The 12th International Symposium in Lausanne was a great success, as you read in previous issue of the newsletter as well as on all our other media.

Our monthly donor programme, Partners in Progress will be launched soon – see the dedicated article in this issue.

The international patient registry project is currently spearheaded by Dr Dave Asinger, member of the Board of NA Advocacy USA and more updates will follow in due course.

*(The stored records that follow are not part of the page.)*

import Summits.Ventures.PercRepro.MergeTypes
import Summits.Ventures.PercRepro.TypeIdentity
import Summits.Ventures.PercRepro.Relabel

/-!
# PercRepro — the type identity is a theorem (typer-2, gen 3)

The bridge between typer-1's graph half (`MergeTypes.lean`: `typeOfConfig`, `mem_typeEvent_iff`,
`mergeVec_eq_zero`, `mergeVec_mem_variants`) and typer-2's algebra half (`TypeIdentity.lean`:
`MergeClassification`, `TypeIdentity_of_classification`):

* `rows_of_mergeVec_eq` — a merge vector `e_t − e_s` fixes the rows before (`s`) and after (`t`);
* **`mergeClassification`** — every marked multigraph and edge satisfies `MergeClassification`;
* **`TypeIdentity_holds : TypeIdentity`**, hence **`C011_of_Concavity6Mark'`**,
  **`C005_of_Lemma6GenSure_5bSure'`** without the `TypeIdentity` hypothesis.
-/

namespace PercRepro

open Finset Merge4

namespace MultiGraph

variable {V E : Type*} (G : MultiGraph V E) [DecidableEq E] (g : E) (a b c d : V)

/-- typer-1's `mergeVec` is `mergeVecM` at the marks `![a, b, c, d]`. -/
theorem mergeVec_eq_mergeVecM (ω : Config E) :
    G.mergeVec g a b c d ω = G.mergeVecM g ![a, b, c, d] ω := rfl

/-- A merge vector of the form `e_t − e_s` (`t ≠ s`) fixes the rows before and after. -/
theorem rows_of_mergeVec_eq {ω : Config E} {t s : Fin 15} (hts : t ≠ s)
    (h : G.mergeVec g a b c d ω = fun r => (((e t - e s) r : ℤ) : ℝ)) :
    G.rowClosed g ![a, b, c, d] ω = s ∧ G.rowOpened g ![a, b, c, d] ω = t := by
  have hs := congrFun h s
  have ht := congrFun h t
  simp only [mergeVec, e, Pi.sub_apply, hts, if_true, if_false, Int.cast_sub, Int.cast_one,
    Int.cast_zero, Ne.symm hts] at hs ht
  change (if G.rowOpened g ![a, b, c, d] ω = s then (1 : ℝ) else 0) -
    (if G.rowClosed g ![a, b, c, d] ω = s then 1 else 0) = 0 - 1 at hs
  change (if G.rowOpened g ![a, b, c, d] ω = t then (1 : ℝ) else 0) -
    (if G.rowClosed g ![a, b, c, d] ω = t then 1 else 0) = 1 - 0 at ht
  constructor
  · by_contra hc
    rw [if_neg hc] at hs
    split_ifs at hs <;> norm_num at hs
  · by_contra hc
    rw [if_neg hc] at ht
    split_ifs at ht <;> norm_num at ht

/-- A zero merge vector means the row does not move. -/
theorem rows_of_mergeVec_zero {ω : Config E} (h : G.mergeVec g a b c d ω = fun _ => 0) :
    G.rowOpened g ![a, b, c, d] ω = G.rowClosed g ![a, b, c, d] ω := by
  have ht := congrFun h (G.rowOpened g ![a, b, c, d] ω)
  change (if G.rowOpened g ![a, b, c, d] ω = G.rowOpened g ![a, b, c, d] ω then (1 : ℝ) else 0) -
    (if G.rowClosed g ![a, b, c, d] ω = G.rowOpened g ![a, b, c, d] ω then 1 else 0) = 0 at ht
  rw [if_pos rfl] at ht
  by_contra hc
  rw [if_neg (Ne.symm hc)] at ht
  norm_num at ht

/-- Membership in a type event as `typeOfConfig`. -/
theorem typeOfConfig_of_mem {ω : Config E} {T : MType} (h : ω ∈ G.typeEvent g a b c d T) :
    G.typeOfConfig g a b c d ω = some T :=
  (G.mem_typeEvent_iff g a b c d ω T).mp h

/-- Two different types are disjoint. -/
theorem disjoint_typeEvent {T T' : MType} (h : T ≠ T') :
    Disjoint (G.typeEvent g a b c d T) (G.typeEvent g a b c d T') := by
  rw [Set.disjoint_left]
  intro ω h1 h2
  have e1 := G.typeOfConfig_of_mem g a b c d h1
  have e2 := G.typeOfConfig_of_mem g a b c d h2
  exact h (Option.some_injective _ (e1.symm.trans e2))

/-- **Every marked multigraph satisfies the merge-type classification.** -/
theorem mergeClassification : G.MergeClassification g a b c d where
  rowsA := by
    intro i ω hω
    have hT := G.typeOfConfig_of_mem g a b c d (T := .A i) hω
    obtain ⟨v, hv, hvec⟩ := G.mergeVec_mem_variants g a b c d ω (.A i) hT
    fin_cases i <;> simp only [variants, List.mem_cons, List.not_mem_nil,
      or_false] at hv <;> rcases hv with rfl | rfl <;>
      obtain ⟨h1, h2⟩ := G.rows_of_mergeVec_eq g a b c d (by decide) hvec <;>
      simp [h1, h2, r1Row, r2Row]
  rowsB := by
    intro i ω hω
    have hT := G.typeOfConfig_of_mem g a b c d (T := .B i) hω
    obtain ⟨v, hv, hvec⟩ := G.mergeVec_mem_variants g a b c d ω (.B i) hT
    fin_cases i <;> simp only [variants, List.mem_cons, List.not_mem_nil,
      or_false] at hv <;> rcases hv with rfl | rfl <;>
      obtain ⟨h1, h2⟩ := G.rows_of_mergeVec_eq g a b c d (by decide) hvec <;>
      simp [h1, h2, r1Row, r2Row, xRow]
  rowsC := by
    intro i ω hω
    have hT := G.typeOfConfig_of_mem g a b c d (T := .C i) hω
    obtain ⟨v, hv, hvec⟩ := G.mergeVec_mem_variants g a b c d ω (.C i) hT
    fin_cases i <;> simp only [variants, List.mem_cons, List.not_mem_nil,
      or_false] at hv <;> rcases hv with rfl | rfl | rfl | rfl <;>
      obtain ⟨h1, h2⟩ := G.rows_of_mergeVec_eq g a b c d (by decide) hvec <;>
      simp [h1, h2, r1Row, r2Row, threeOneRows]
  rowsD := by
    intro i ω hω
    have hT := G.typeOfConfig_of_mem g a b c d (T := .D i) hω
    obtain ⟨v, hv, hvec⟩ := G.mergeVec_mem_variants g a b c d ω (.D i) hT
    fin_cases i <;> simp only [variants, List.mem_cons, List.not_mem_nil,
      or_false] at hv <;> subst hv <;>
      obtain ⟨h1, h2⟩ := G.rows_of_mergeVec_eq g a b c d (by decide) hvec <;>
      simp [h1, h2, xRow]
  rowsE := by
    intro ω hω
    have hT := G.typeOfConfig_of_mem g a b c d (T := .E) hω
    obtain ⟨v, hv, hvec⟩ := G.mergeVec_mem_variants g a b c d ω .E hT
    simp only [variants, List.mem_cons, List.not_mem_nil, or_false] at hv
    rcases hv with rfl | rfl | rfl | rfl <;>
      obtain ⟨h1, h2⟩ := G.rows_of_mergeVec_eq g a b c d (by decide) hvec <;>
      simp [h1, h2, threeOneRows]
  noMove := by
    intro ω hA hB hC hD hE
    have hnone : G.typeOfConfig g a b c d ω = none := by
      rcases h : G.typeOfConfig g a b c d ω with _ | T
      · rfl
      · exfalso
        have hmem : ω ∈ G.typeEvent g a b c d T := (G.mem_typeEvent_iff g a b c d ω T).mpr h
        cases T with
        | A i => exact hA i hmem
        | B i => exact hB i hmem
        | C i => exact hC i hmem
        | D i => exact hD i hmem
        | E => exact hE hmem
    exact G.rows_of_mergeVec_zero g a b c d (G.mergeVec_eq_zero g a b c d ω hnone)
  disjAA := fun i j hij => G.disjoint_typeEvent g a b c d (T := .A i) (T' := .A j) (by simp [hij])
  disjBB := fun i j hij => G.disjoint_typeEvent g a b c d (T := .B i) (T' := .B j) (by simp [hij])
  disjCC := fun i j hij => G.disjoint_typeEvent g a b c d (T := .C i) (T' := .C j) (by simp [hij])
  disjDD := fun i j hij => G.disjoint_typeEvent g a b c d (T := .D i) (T' := .D j) (by simp [hij])
  disjAB := fun i j => G.disjoint_typeEvent g a b c d (T := .A i) (T' := .B j) (by simp)
  disjAC := fun i j => G.disjoint_typeEvent g a b c d (T := .A i) (T' := .C j) (by simp)
  disjAD := fun i j => G.disjoint_typeEvent g a b c d (T := .A i) (T' := .D j) (by simp)
  disjAE := fun i => G.disjoint_typeEvent g a b c d (T := .A i) (T' := .E) (by simp)
  disjBC := fun i j => G.disjoint_typeEvent g a b c d (T := .B i) (T' := .C j) (by simp)
  disjBD := fun i j => G.disjoint_typeEvent g a b c d (T := .B i) (T' := .D j) (by simp)
  disjBE := fun i => G.disjoint_typeEvent g a b c d (T := .B i) (T' := .E) (by simp)
  disjCD := fun i j => G.disjoint_typeEvent g a b c d (T := .C i) (T' := .D j) (by simp)
  disjCE := fun i => G.disjoint_typeEvent g a b c d (T := .C i) (T' := .E) (by simp)
  disjDE := fun i => G.disjoint_typeEvent g a b c d (T := .D i) (T' := .E) (by simp)

end MultiGraph

/-- **The type identity is a theorem**: `Q⁺(Δ_g, Δ_g) = sixMarkLHS − sixMarkRHS` for every finite
multigraph, every `p`, every four marks and every edge. -/
theorem TypeIdentity_holds : TypeIdentity :=
  TypeIdentity_of_classification fun G g a b c d => G.mergeClassification g a b c d

/-- The 6-mark form of the concavity lemma for every edge gives C-005⁺ (no hypothesis left). -/
theorem C011_of_Concavity6Mark' (h6 : Concavity6Mark) : C011 :=
  C011_of_Concavity6Mark TypeIdentity_holds h6

/-- **The dossier's chain, closed**: `Lemma6GenSure → Concavity5bSure → C011`. -/
theorem C011_of_Lemma6GenSure_5bSure' (h6 : Lemma6GenSure) (hb : Concavity5bSure) : C011 :=
  C011_of_Lemma6GenSure_5bSure TypeIdentity_holds h6 hb

/-- **The dossier's chain, closed**: `Lemma6GenSure → Concavity5bSure → C005`. -/
theorem C005_of_Lemma6GenSure_5bSure' (h6 : Lemma6GenSure) (hb : Concavity5bSure) : C005 :=
  C005_of_Lemma6GenSure_5bSure TypeIdentity_holds h6 hb

/-- Lemma 5 on every minor gives C-005⁺ (no hypothesis left). -/
theorem C011_of_Concavity5MarkSure' (h : Concavity5MarkSure) : C011 :=
  C011_of_Concavity5MarkSure TypeIdentity_holds h

end PercRepro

Our new website is in the making and we’re working hard to share all the valuable information we accumulated over almost three decades in the most accessible ways to all our audiences.

Educational webinars and events are something we’re looking into developing soon.

On the research front, we have a new Research Advisory Committee who support and guide our research direction with an impressive breadth of experience – read more about it in the dedicated article in this issue.

Financially, we continue to manage costs carefully, prioritising programme delivery while maintaining the governance and systems that keep us compliant and effective.

We are always looking to expand our community and we welcome any volunteer support you may be able to share with us.

Your engagement through NA News, social media, and the VPS13 Forums continues to be vital to us, so please follow and share to your networks, it helps us raise the awareness of our conditions. Collectively, we can improve the lives of people affected by the ultra-rare NA syndromes.

We also continue our collaboration with rare diseases umbrella organisations, networking and making sure our voices are heard where it matters.

Looking Ahead

Not everything has gone exactly to plan, some steps had to be taken slower than originally anticipated. But we remain committed to the vision that drives this strategy: a world where NA syndromes are correctly diagnosed, well understood, effectively treated, and ultimately cured.

As we move into the second half of Year One we’ll continue to work hard and we're grateful for your continued support and partnership in this journey!